Feature Engineering Expert

Philosophy

Feature engineering is translation — translating domain knowledge into a format that a model can learn from. The best feature engineers are not the best coders; they are the people who understand the problem domain deeply enough to know what information matters and how to represent it.

Every feature must justify its existence. It must carry predictive signal, be computable in production, and not introduce data leakage.
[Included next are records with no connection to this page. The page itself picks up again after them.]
import Literature.Geometry.Lorentzian.SpacetimeConstSmul
import Literature.Geometry.Lorentzian.KerrConvergence
import Literature.Geometry.Lorentzian.ChartSecondFundamentalForm
import HarnessLib

/-!
# Late-time charts precomposed with a dilation of the reference domain

Bookkeeping for the dilation covariance of the consequence-form convergence notions of
`KerrConvergence.lean`. Let `𝓢 = (M, g, τ)` be a spacetime, `c > 0`, and `𝓢.constSmul (c²)` the
rescaled spacetime `(M, c² g, τ)` (`SpacetimeConstSmul.lean`). Let `B`, `B'` be two reference
backgrounds related by the dilation `y ↦ c y` of `ℝ⁴` — `y ∈ U' ↔ c y ∈ U`, `g₀'(y) = g₀(c y)`,
`t(c y) = c t'(y)`, `r(c y) = c r'(y)` (as for the boosted Kerr–Schild family,
`BoostedKerrDilation.lean`, and for Minkowski space) — and `δ : U' → U` the dilation. For a chart
`Ψ : U → M` we compare `Ψ` measured against `(c² g, B)` with `Ψ ∘ δ` measured against `(g, B')`:

* `deviation_comp_dilate`: `((Ψ ∘ δ)^* g − g₀')(y) = (Ψ^*(c² g) − g₀)(c y)` as bilinear forms on
  `ℝ⁴` (chain rule, `d δ = c • id`), hence `deviationExtend_comp_dilate` (the junk-extended
  deviations agree up to the dilation) and, by the chain rule for iterated derivatives under a linear
  change of variables (`norm_iteratedFDeriv_comp_smul_le`: `‖Dᵐ(F ∘ c•)(y)‖ ≤ |c|ᵐ ‖DᵐF(cy)‖`),
  `deviationCk_comp_dilate_le` / `truncDeviationCk_comp_dilate_le`: the `Cᵏ` deviations of `Ψ ∘ δ`
  on the slabs `{t' = τ}` (truncated at `r' ≤ R`) are at most `max(1, cᵏ)` times those of `Ψ` on
  `{t = c τ}` (truncated at `r ≤ c R`), so decay transfers (`tendsto_deviationCk_comp_dilate`,
  `tendsto_truncDeviationCk_comp_dilate`);
* `isLateChart_comp_dilate`: `Ψ ∘ δ` is a late-time chart after `c⁻¹ τ₀` if `Ψ` is one after `τ₀`;
* `image_comp_dilate`, with the membership lemmas `dilate_mem_lateRegion_iff`, `…timeSlab…`,
  `…truncTimeSlab…`, `…truncLateRegion…`: the images of the (truncated) late regions and slabs
  correspond (`τ ↦ c τ`, `R ↦ c R`).

Everything is elementary calculus; no definitions, no named facts (DHRT arXiv:2104.08222, §1, and
Klainerman–Szeftel 2023, Thm. 1.1, are the sources of the notions being transported).

## References

* M. Dafermos, G. Holzegel, I. Rodnianski, M. Taylor, arXiv:2104.08222, §1. [arXiv210408222]
* R. P. Kerr, A. Schild (1965), §2 (scale covariance of the Kerr–Schild family). [KerrSchild1965]
-/

noncomputable section

open Manifold Bundle TopologicalSpace Set Filter Topology
open scoped ContDiff ENNReal

universe u

namespace Literature.Geometry.Lorentzian

/-! ### Iterated derivatives and `Cᵏ` sup norms under `y ↦ c y` -/

section SupNorm

variable {F V : Type*} [NormedAddCommGroup F] [NormedSpace ℝ F] [NormedAddCommGroup V]
  [NormedSpace ℝ V]

/-- **Iterated derivatives of a dilated function**: `‖Dᵐ(y ↦ F(c y))(x)‖ ≤ |c|ᵐ ‖DᵐF(c x)‖` for
`c ≠ 0` (composition with the linear equivalence `c • id` on the right; no differentiability
needed). [folklore] -/
theorem norm_iteratedFDeriv_comp_smul_le (f : F → V) {c : ℝ} (hc : c ≠ 0) (m : ℕ) (x : F) :
    ‖iteratedFDeriv ℝ m (fun y ↦ f (c • y)) x‖ ≤ |c| ^ m * ‖iteratedFDeriv ℝ m f (c • x)‖ := by
  obtain ⟨L, hL⟩ : ∃ L : F ≃L[ℝ] F, ∀ y, L y = c • y :=
    ⟨ContinuousLinearEquiv.equivOfInverse (c • ContinuousLinearMap.id ℝ F)
      (c⁻¹ • ContinuousLinearMap.id ℝ F)
      (fun y ↦ by simp [smul_smul, mul_inv_cancel₀ hc]) (fun y ↦ by
        simp [smul_smul, inv_mul_cancel₀ hc]), fun y ↦ rfl⟩
  have hfun : (fun y ↦ f (c • y)) = f ∘ L := funext fun y ↦ by rw [Function.comp_apply, hL]
  have hcomp := L.iteratedFDerivWithin_comp_right f uniqueDiffOn_univ (x := x) (Set.mem_univ _) m
  rw [Set.preimage_univ, iteratedFDerivWithin_univ, iteratedFDerivWithin_univ] at hcomp
  rw [hfun, hcomp, hL]
  refine (ContinuousMultilinearMap.norm_compContinuousLinearMap_le _ _).trans ?_
  rw [Finset.prod_const, Finset.card_univ, Fintype.card_fin, mul_comm]
  have hLn : ‖(L : F →L[ℝ] F)‖ ≤ |c| := by
    refine ContinuousLinearMap.opNorm_le_bound _ (abs_nonneg c) fun y ↦ ?_
    rw [ContinuousLinearEquiv.coe_coe, hL, norm_smul, Real.norm_eq_abs]
  exact mul_le_mul_of_nonneg_right (pow_le_pow_left₀ (norm_nonneg _) hLn m) (norm_nonneg _)

/-- `|c|ᵐ ≤ max(1, |c|ᵏ)` for `m ≤ k`: the uniform constant in `supCkENorm_comp_smul_le`. [folklore] -/
theorem abs_pow_le_max_one_abs_pow {c : ℝ} {m k : ℕ} (hm : m ≤ k) : |c| ^ m ≤ max 1 (|c| ^ k) := by
  rcases le_or_gt 1 |c| with h | h
  · exact (pow_le_pow_right₀ h hm).trans (le_max_right _ _)
  · exact (pow_le_one₀ (abs_nonneg c) h.le).trans (le_max_left _ _)

/-- **`Cᵏ` sup norms of a dilated function**:
`supCkENorm S k (y ↦ F(c y)) ≤ max(1, |c|ᵏ) · supCkENorm (c • S) k F` (`c ≠ 0`). [folklore] -/
theorem supCkENorm_comp_smul_le (S : Set F) (k : ℕ) (f : F → V) {c : ℝ} (hc : c ≠ 0) :
    supCkENorm S k (fun y ↦ f (c • y)) ≤
      ENNReal.ofReal (max 1 (|c| ^ k)) * supCkENorm ((fun y ↦ c • y) '' S) k f := by
  refine iSup₂_le fun m hm ↦ iSup₂_le fun x hx ↦ ?_
  have hC : 0 ≤ max 1 (|c| ^ k) := zero_le_one.trans (le_max_left _ _)
  have h1 := (norm_iteratedFDeriv_comp_smul_le f hc m x).trans
    (mul_le_mul_of_nonneg_right (abs_pow_le_max_one_abs_pow hm) (norm_nonneg _))
  calc ‖iteratedFDeriv ℝ m (fun y ↦ f (c • y)) x‖ₑ
      = ENNReal.ofReal ‖iteratedFDeriv ℝ m (fun y ↦ f (c • y)) x‖ := (ofReal_norm _).symm
    _ ≤ ENNReal.ofReal (max 1 (|c| ^ k) * ‖iteratedFDeriv ℝ m f (c • x)‖) :=
        ENNReal.ofReal_le_ofReal h1
    _ = ENNReal.ofReal (max 1 (|c| ^ k)) * ‖iteratedFDeriv ℝ m f (c • x)‖ₑ := by
        rw [ENNReal.ofReal_mul hC, ofReal_norm]
    _ ≤ _ := mul_le_mul_right
        (enorm_iteratedFDeriv_le_supCkENorm hm (Set.mem_image_of_mem _ hx) f) _

end SupNorm

/-! ### The dilation between reference domains -/

section Dilate

variable {c : ℝ} {B B' : ModelBackground} {δ : B'.domain → B.domain}

/-- A map `δ : U' → U` between open subsets of `ℝ⁴` which is the dilation `y ↦ c y` in coordinates
is smooth. [folklore] -/
theorem contMDiff_dilate (hδ : ∀ x, (δ x : E4) = c • (x : E4)) :
    ContMDiff 𝓘(ℝ, E4) 𝓘(ℝ, E4) ∞ δ := by
  refine (ContMDiff.subtypeVal_comp_iff _ _).1 ?_
  have h : Subtype.val ∘ δ = fun x : B'.domain ↦ c • (x : E4) := funext hδ
  rw [h]
  exact (c • ContinuousLinearMap.id ℝ E4).contDiff.contMDiff.comp contMDiff_subtype_val

/-- The dilation `δ` is continuous. [folklore] -/
theorem continuous_dilate (hδ : ∀ x, (δ x : E4) = c • (x : E4)) : Continuous δ :=
  (contMDiff_dilate hδ).continuous

/-- The differential of the dilation is `v ↦ c v`. [folklore] -/
theorem mfderiv_dilate_apply (hδ : ∀ x, (δ x : E4) = c • (x : E4)) (x : B'.domain)
    (v : TangentSpace 𝓘(ℝ, E4) x) : mfderiv 𝓘(ℝ, E4) 𝓘(ℝ, E4) δ x v = c • v := by
  rw [OpensChart.mfderiv_apply_of_repr (f := δ) (Φ := fun y : E4 ↦ c • y) hδ
    ((c • ContinuousLinearMap.id ℝ E4).differentiableAt)]
  exact congrFun (congrArg DFunLike.coe ((c • ContinuousLinearMap.id ℝ E4).fderiv)) v

/-- The dilation is surjective as soon as the domains correspond (`y ∈ U' ↔ c y ∈ U`, `c ≠ 0`). [folklore] -/
theorem surjective_dilate (hc : c ≠ 0) (hδ : ∀ x, (δ x : E4) = c • (x : E4))
    (hdom : ∀ y : E4, y ∈ B'.domain ↔ c • y ∈ B.domain) : Function.Surjective δ := fun y ↦
  ⟨⟨c⁻¹ • (y : E4), (hdom _).2 (by rw [smul_inv_smul₀ hc]; exact y.2)⟩,
    Subtype.ext (by rw [hδ]; exact smul_inv_smul₀ hc _)⟩

/-- Images correspond under a surjective dilation: if `δ x ∈ S ↔ x ∈ S'` then
`(Ψ ∘ δ)(S') = Ψ(S)`. [folklore] -/
theorem image_comp_dilate {Y : Type*} (Ψ : B.domain → Y) (hsurj : Function.Surjective δ)
    {S' : Set B'.domain} {S : Set B.domain} (hS : ∀ x, δ x ∈ S ↔ x ∈ S') :
    (Ψ ∘ δ) '' S' = Ψ '' S := by
  rw [Set.image_comp]
  congr 1
  ext y
  refine ⟨?_, fun hy ↦ ?_⟩
  · rintro ⟨x, hx, rfl⟩
    exact (hS x).2 hx
  · obtain ⟨x, rfl⟩ := hsurj y
    exact ⟨x, (hS x).1 hy, rfl⟩

variable (hc : 0 < c) (hδ : ∀ x, (δ x : E4) = c • (x : E4))
  (htime : ∀ y : E4, B.time (c • y) = c * B'.time y)
  (hrad : ∀ y : E4, B.radius (c • y) = c * B'.radius y)
include hδ htime

/-- Time functions correspond: `t(δ x) = c t'(x)`. [folklore] -/
theorem time_dilate (x : B'.domain) : B.time (δ x) = c * B'.time x := by rw [hδ, htime]

include hc
import HarnessLib

/-!
# BirchSwinnertonDyer — rank ≥ 2 observatory: the `Ш[3]` column closed on the `3Ns` rows, check (b2) final,
and the `Ш[3]` budget / EXACT-mode re-runs (anom seat, gen 5) — DATA

HONEST FRAMING: per-curve certified theorems and census instruments; no claim on BSD in rank ≥ 2.

CENSUS DATA ONLY (REFEREE P6/R7: DATA-labelled `def`s, never theorems about elliptic curves). Every `def`
transcribes a number printed in `run/shared/lean/b2b/bsd-rank2-observatory/b2b-bsdr2-anom/CONSISTENCY-JOINS.md`
§"Gen 5 joins" and its machine-readable sources under `b2b-bsdr2-anom/joins-outputs/`
(`desc3ns-j096087/DESC3NS-ANOM.summary.json`, `desc3-budget37-combined/…`, `desc3-exact-merged/…`,
`JOIN-B2-final.summary.json`, `SHA-PARTS-LEDGER.summary.json`; each records the sha256 of every input and of its
output; `b2b-bsdr2-anom/MANIFEST-CHECK.md` re-verifies all of them). The census
(358 159 curves of rank 2 and 3, `N < 5·10⁵`; consistent 358 159, anomalies under verification 0; `S = 1` on
358 117 rows, `S = 4` on 42) is the leaf `Rank2ObservatoryAnomCensus` (p213044); the gen-3 / gen-4 joins are
`Rank2ObservatoryAnomJoins` (p214942) and `Rank2ObservatoryAnomJoins2` (p216103); nothing here changes a
census verdict.

* J3.7 — `Ш[3] = 0` UNCONDITIONALLY on the 159 `Ш[3]`-n/a rows whose 3-division polynomial is a product of two
  irreducible rational quadratics and whose class has no rational 3-isogeny (Cremona–Sutherland image `3Ns`
  ×147, CM ×12; all rank 2, `S = 1`), by the SIBLING cell's x10b engines run VERBATIM
  (`bsd-rank1-residual/X10B-DESC3NS.md` Theorem A: `H¹(ℚ,E[3]) ≅ ker(N : B^×/(B^×)³ → B⁺^×/(B⁺^×)³)` for the
  quartic field `B` of a point on the flex line pair, exact local conditions; `E(ℚ)[3] = 0` ⇒
  `dim Sel⁽³⁾ = r + dim Ш[3]`): engine 1 `desc3ns.gp` (certified class groups `bnfcertify = 1`, transfer check
  between the two realisations) and engine 2 `desc3ns_e2.py` (independent implementation, also cross-checking
  engine 1's Selmer basis) on both realisations = 4 runs per curve, the sibling's PARI-free certificate verifier
  on all 318 certificate files, and the sibling's own validation table as a read-only third source.
* J3.9 — the high-budget Schaefer–Stoll re-run (`desc3`, verbatim sibling x11b engine, GRH class groups) of the 37
  surjective-mod-3-image rows left `n/a` by the gen-1/2 sampling budgets (job j093833 + follow-up j101463).
* J3.10 — an EXACT-mode spot-check (the same verbatim engine with `bnfcertify(A,1)` and 3-saturation switched on,
  jobs j097023 + j100674) of a deterministic conductor-stratified sample of 96 `GRH_BNF` rows: the certified rows become
  unconditional, and no sampled row's exact `dim Sel₃` differs from its GRH value.
* J1-final — the two-engine join of check (b2) re-run unchanged after cert-3 completed tier T6
  (`4·10⁵ ≤ N < 5·10⁵`): every rank-2 and rank-3 census row is now two-engine on (b2).
* LEDGER (companion leaf `Rank2ObservatoryAnomLedger`) — `SHA-PARTS-LEDGER.tsv`: for every census curve the primes `p` at which `#Ш(E)[p^∞]` is a THEOREM
  (p = 2: complete 2-descents given the rank certificate; p = 3: the row's `Ш[3]`-column token; p ≥ 5: Kim
  AJM 148 Thm 1.8 on a unit Kurihara number, J4) and its agreement with `v_p(S)`; pure re-tabulation. Its summary
  also records the precision profile of the census `S`-balls and a THIRD-SOURCE comparison of engine A's values of
  `S`, `L^{(r)}(E,1)/r!`, `Ω`, `Reg` with Cremona's `allbsd` (eclib, 15 digits) on every row.

Scripts: `code/b2b-bsdr2-anom/{desc3ns/, desc3/, desc3exact/, joins/collect_desc3ns.py, joins/join_b2.py,
joins/digest_sha_parts.py, verify_tree.py}` (READMEs, SHA256SUMS); jobs in `b2b-bsdr2-anom/JOBS.md`.
-/

namespace Summit.BirchSwinnertonDyer.BirchSwinnertonDyer.Rank2Observatory.AnomJoins3

/-- DATA (not a theorem): J3.7 — the `desc3ns` run on the `ψ₃ = q_a·q_b` rows. `rows` = curves run (`threeNs` with
galrep code `3Ns` + `cm` CM curves with no galrep code), all of rank `2` with census `S = 1`; `runsPerCurve` = 2
engines × 2 realisations; `runsAllAgree` = curves whose 4 runs report the same `dim Sel⁽³⁾`; `dimSelEqRank` = curves
with `dim Sel⁽³⁾ = r = 2` and Mordell–Weil image of rank 2 on every run (⇒ `dim Ш[3] = 0`); `exact` = curves with
`bnfcertify = 1` on all engine-1 runs; `transferOk` = curves passing engine 1's side-1 ↔ side-2 transfer check in
both directions; `crossCheckOk` = engine-2 runs confirming engine 1's basis (2 per curve); `pairwiseComparisons` /
`pairwiseDifferences` = run-against-run comparisons of the combiner; `verifierFiles` / `verifierPass` = certificate
files checked by the PARI-free verifier; `thirdSourceRows` / `thirdSourceAgree` = `3Ns` rows found (by label or
2-power-isogenous class-mate) in the sibling's `VAL3NS_table.tsv` with the same verdict (`thirdSourceSameLabel` by
identical label); `anomalyUnderVerification`; `job`; sha256 prefixes of the two engine files, of the input
`curves_all.txt` and of the output `DESC3NS-ANOM.tsv`. -/
structure Desc3Ns where
  rows : Nat
  threeNs : Nat
  cm : Nat
  rankTwo : Nat
  sOne : Nat
  runsPerCurve : Nat
  runsAllAgree : Nat
  dimSelEqRank : Nat
  exact : Nat
  transferOk : Nat
  crossCheckOk : Nat
  pairwiseComparisons : Nat
  pairwiseDifferences : Nat
  verifierFiles : Nat
  verifierPass : Nat
  thirdSourceRows : Nat
  thirdSourceSameLabel : Nat
  thirdSourceAgree : Nat
  anomalyUnderVerification : Nat
  job : String
  engineOneSha256 : String
  engineTwoSha256 : String
  inputSha256 : String
  outputSha256 : String
  deriving Repr, DecidableEq

/-- DATA (not a theorem): `desc3ns-j096087/DESC3NS-ANOM.summary.json` + `tally.json` + `verify_purepython.log`. -/
def desc3Ns : Desc3Ns :=
  { rows := 159, threeNs := 147, cm := 12, rankTwo := 159, sOne := 159, runsPerCurve := 4, runsAllAgree := 159,
    dimSelEqRank := 159, exact := 159, transferOk := 159, crossCheckOk := 318, pairwiseComparisons := 954,
    pairwiseDifferences := 0, verifierFiles := 318, verifierPass := 318, thirdSourceRows := 147,
    thirdSourceSameLabel := 137, thirdSourceAgree := 147, anomalyUnderVerification := 0, job := "j096087",
    engineOneSha256 := "5334dded4a661641", engineTwoSha256 := "9c2ffcc0e9dfe002",
    inputSha256 := "de4636337a952f66", outputSha256 := "92c67301522e2eca" }

example : desc3Ns.threeNs + desc3Ns.cm = desc3Ns.rows ∧ desc3Ns.rankTwo = desc3Ns.rows ∧ desc3Ns.sOne = desc3Ns.rows := by decide
example : desc3Ns.runsAllAgree = desc3Ns.rows ∧ desc3Ns.dimSelEqRank = desc3Ns.rows ∧ desc3Ns.exact = desc3Ns.rows
    ∧ desc3Ns.transferOk = desc3Ns.rows := by decide
example : desc3Ns.crossCheckOk = 2 * desc3Ns.rows ∧ desc3Ns.verifierFiles = 2 * desc3Ns.rows
    ∧ desc3Ns.verifierPass = desc3Ns.verifierFiles := by decide
example : desc3Ns.pairwiseComparisons = 6 * desc3Ns.rows ∧ desc3Ns.pairwiseDifferences = 0
    ∧ desc3Ns.anomalyUnderVerification = 0 := by decide
example : desc3Ns.thirdSourceRows = desc3Ns.threeNs ∧ desc3Ns.thirdSourceAgree = desc3Ns.thirdSourceRows
    ∧ desc3Ns.thirdSourceSameLabel ≤ desc3Ns.thirdSourceRows := by decide

/-! ## J3.9 — the 37 surjective-image rows over the gen-1/2 sampling budget, re-run at 10 800 s/curve (job j093833+j101463)

The 37 `Ш[3]`-n/a rows whose mod-3 image is surjective (34 of rank 2, 3 of rank 3) had exceeded the per-curve
budget of the gen-1/2 Schaefer–Stoll runs (900 s, then 2 400 s). Gen 3 re-submitted them VERBATIM through the gen-2
engine (`code/b2b-bsdr2-anom/desc3/`, `desc3lib.gp` = bsdres x11b gen-4, LOWERBOUND(GRH-equality) mode) at
`JOB_TOP = 10800` s under a 6-h wall (12 cores, one chunk of ≤ 4 curves per core, so at most two full attempts per
chunk fit the wall; the rows it never reached were re-submitted by gen 5 one per worker: j101463 = the 2 `local image`
rows, done in 31 s; j101464 = the 11 `alarm` rows, running at the gen-5 hand-off and NOT counted here). A row that
returns `dim Sel₃ = r` (+ `dim E(ℚ)[3]` = 0 here) gets the census token `GRH_BNF`
(class groups of the octic étale algebra under GRH, as everywhere in the gen-1 column); rows killed at the budget or not
reached before the wall keep `SHA3_COLUMN_NA` with the budget documented. No anomaly under verification. -/

/-- DATA (not a theorem): outcome of the budget re-run: rows, by rank, rows with a Selmer row (`ok`), of these with
`dim Sel₃ = r` (lower bound `dim Ш[3] ≥ 0` sharp under GRH ⇒ token `GRH_BNF`), by rank, rows with a positive lower
bound, rows killed by the supervisor at `topSeconds`, crashed, not reached before the 6-h wall, refused; rows that did not
finish but inherit `dim Ш[3] = 0` from an `ok` class-mate through an isogeny of degree prime to 3 (`allisog`); the largest
time of an `ok` row (s); sha256 prefix of `desc3.jsonl`. -/
structure Budget37 where
  rows : Nat
  rankTwo : Nat
  rankThree : Nat
  ok : Nat
  okShaZero : Nat
  okShaZeroRankTwo : Nat
  okShaZeroRankThree : Nat
  okLowerBoundPositive : Nat
  alarmKilled : Nat
  crashed : Nat
  notReached : Nat
  refusedOrError : Nat
  creditedViaIsogenyMate : Nat
  topSeconds : Nat
  maxTimeOk : Nat
  job : String
  outputSha256 : String
  deriving Repr, DecidableEq

/-- DATA (not a theorem): `joins-outputs/desc3-budget37-combined/desc3.jsonl`. -/
def budget37 : Budget37 :=
  { rows := 37, rankTwo := 34, rankThree := 3, ok := 19, okShaZero := 19, okShaZeroRankTwo := 17,
    okShaZeroRankThree := 2, okLowerBoundPositive := 0, alarmKilled := 7, crashed := 0, notReached := 11,
    refusedOrError := 0, creditedViaIsogenyMate := 0, topSeconds := 10800, maxTimeOk := 7783, job := "j093833+j101463",
    outputSha256 := "b6fbce6f4a6bdf41" }

example : budget37.ok + budget37.alarmKilled + budget37.crashed + budget37.notReached + budget37.refusedOrError = budget37.rows
    ∧ budget37.okShaZero + budget37.okLowerBoundPositive ≤ budget37.ok
    ∧ budget37.okShaZeroRankTwo + budget37.okShaZeroRankThree = budget37.okShaZero
    ∧ budget37.creditedViaIsogenyMate + budget37.ok ≤ budget37.rows
    ∧ budget37.rankTwo + budget37.rankThree = budget37.rows := by decide

/-! ## J3.10 — EXACT-mode spot-check of the `GRH_BNF` column on a stratified sample (job j097023+j100674)

The census `Ш[3]` column is an equality `dim Sel₃(E) = r` MODULO GRH on the `GRH_BNF` rows (class and unit groups of the octic
étale algebra `A` computed by `bnfinit` without certification). The verbatim engine has an EXACT mode (its original one, x11b
gen 4): `bnfcertify(A,1) = 1` (the true class group is a quotient of the computed one) and 3-saturation of the computed
`S`-unit group by cubic residue characters (full column rank over `F₃`), after which the computed group IS `Sel₃(E/ℚ)` and
`dim Ш(E)[3] = dim Sel₃ − r − dim E(ℚ)[3] = 0` is unconditional. J3.10 re-ran a deterministic conductor-stratified sample of 96
`GRH_BNF` rows (rank 2: 36 with `N < 10⁴`, 24 in `[10⁴,10⁵)`, 24 in `[10⁵,5·10⁵)`; rank 3: 6 + 6; every ⌊n/q⌋-th eligible label
in `(N, class, number)` order) in that mode at 1 500 s/curve (job j097023); the rows unfinished at 1 500 s were re-run one per worker. Token
at 3000 s (job j100674, J3.10b) and the two runs merged per label. `UNCONDITIONAL_3DESCENT_EXACT` on the certified rows; a `DIFF` between the exact and
the GRH dimension would be an anomaly under verification (none). -/

/-- DATA (not a theorem): the EXACT-sample run: rows and rows per stratum (`r2a` = rank 2, `N < 10⁴`; `r2b` = `[10⁴,10⁵)`;
`r2c` = `[10⁵,5·10⁵)`; `r3a`/`r3b` = rank 3 below/above `10⁵`), rows with a Selmer row (`ok`), of these EXACT-certified
(`bnfcertify(A,1) = 1` ∧ 3-saturated), of these with `dim Sel₃ = r` (⇒ `Ш[3] = 0` unconditionally) in total and per stratum,
`ok` rows whose certification step did not complete (stay `GRH_BNF`), rows with `dim Sel₃ ≠ r` (`diff`), rows killed at
`topSeconds` (the largest per-curve budget used), other non-ok rows, `ok` rows contributed by the re-run; largest and total engine
time (ms) over the certified rows; sha256 prefixes of input and output. -/
structure ExactSample where
  rows : Nat
  r2a : Nat
  r2b : Nat
  r2c : Nat
  r3a : Nat
  r3b : Nat
  ok : Nat
  exactCertified : Nat
  unconditionalShaZero : Nat
  uncR2a : Nat
  uncR2b : Nat
  uncR2c : Nat
  uncR3a : Nat
  uncR3b : Nat
  okNotCertified : Nat
  diff : Nat
  alarmKilled : Nat
  otherNotOk : Nat
  topSeconds : Nat
  rerunOk : Nat
  maxTimeCertifiedMs : Nat
  sumTimeCertifiedMs : Nat
  job : String
  inputSha256 : String
  outputSha256 : String
  deriving Repr, DecidableEq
If a feature fails any of these criteria, remove it.

Feature Engineering Process

Step 1: Understand the Prediction Target

Before engineering features, answer these questions:

What exactly are you predicting? (Classification label, regression target, ranking score)
At what point in time is the prediction made? (This defines your feature cutoff)
What information would a perfect human predictor use? (These become feature candidates)
What information is available at prediction time in production? (This constrains your feature set)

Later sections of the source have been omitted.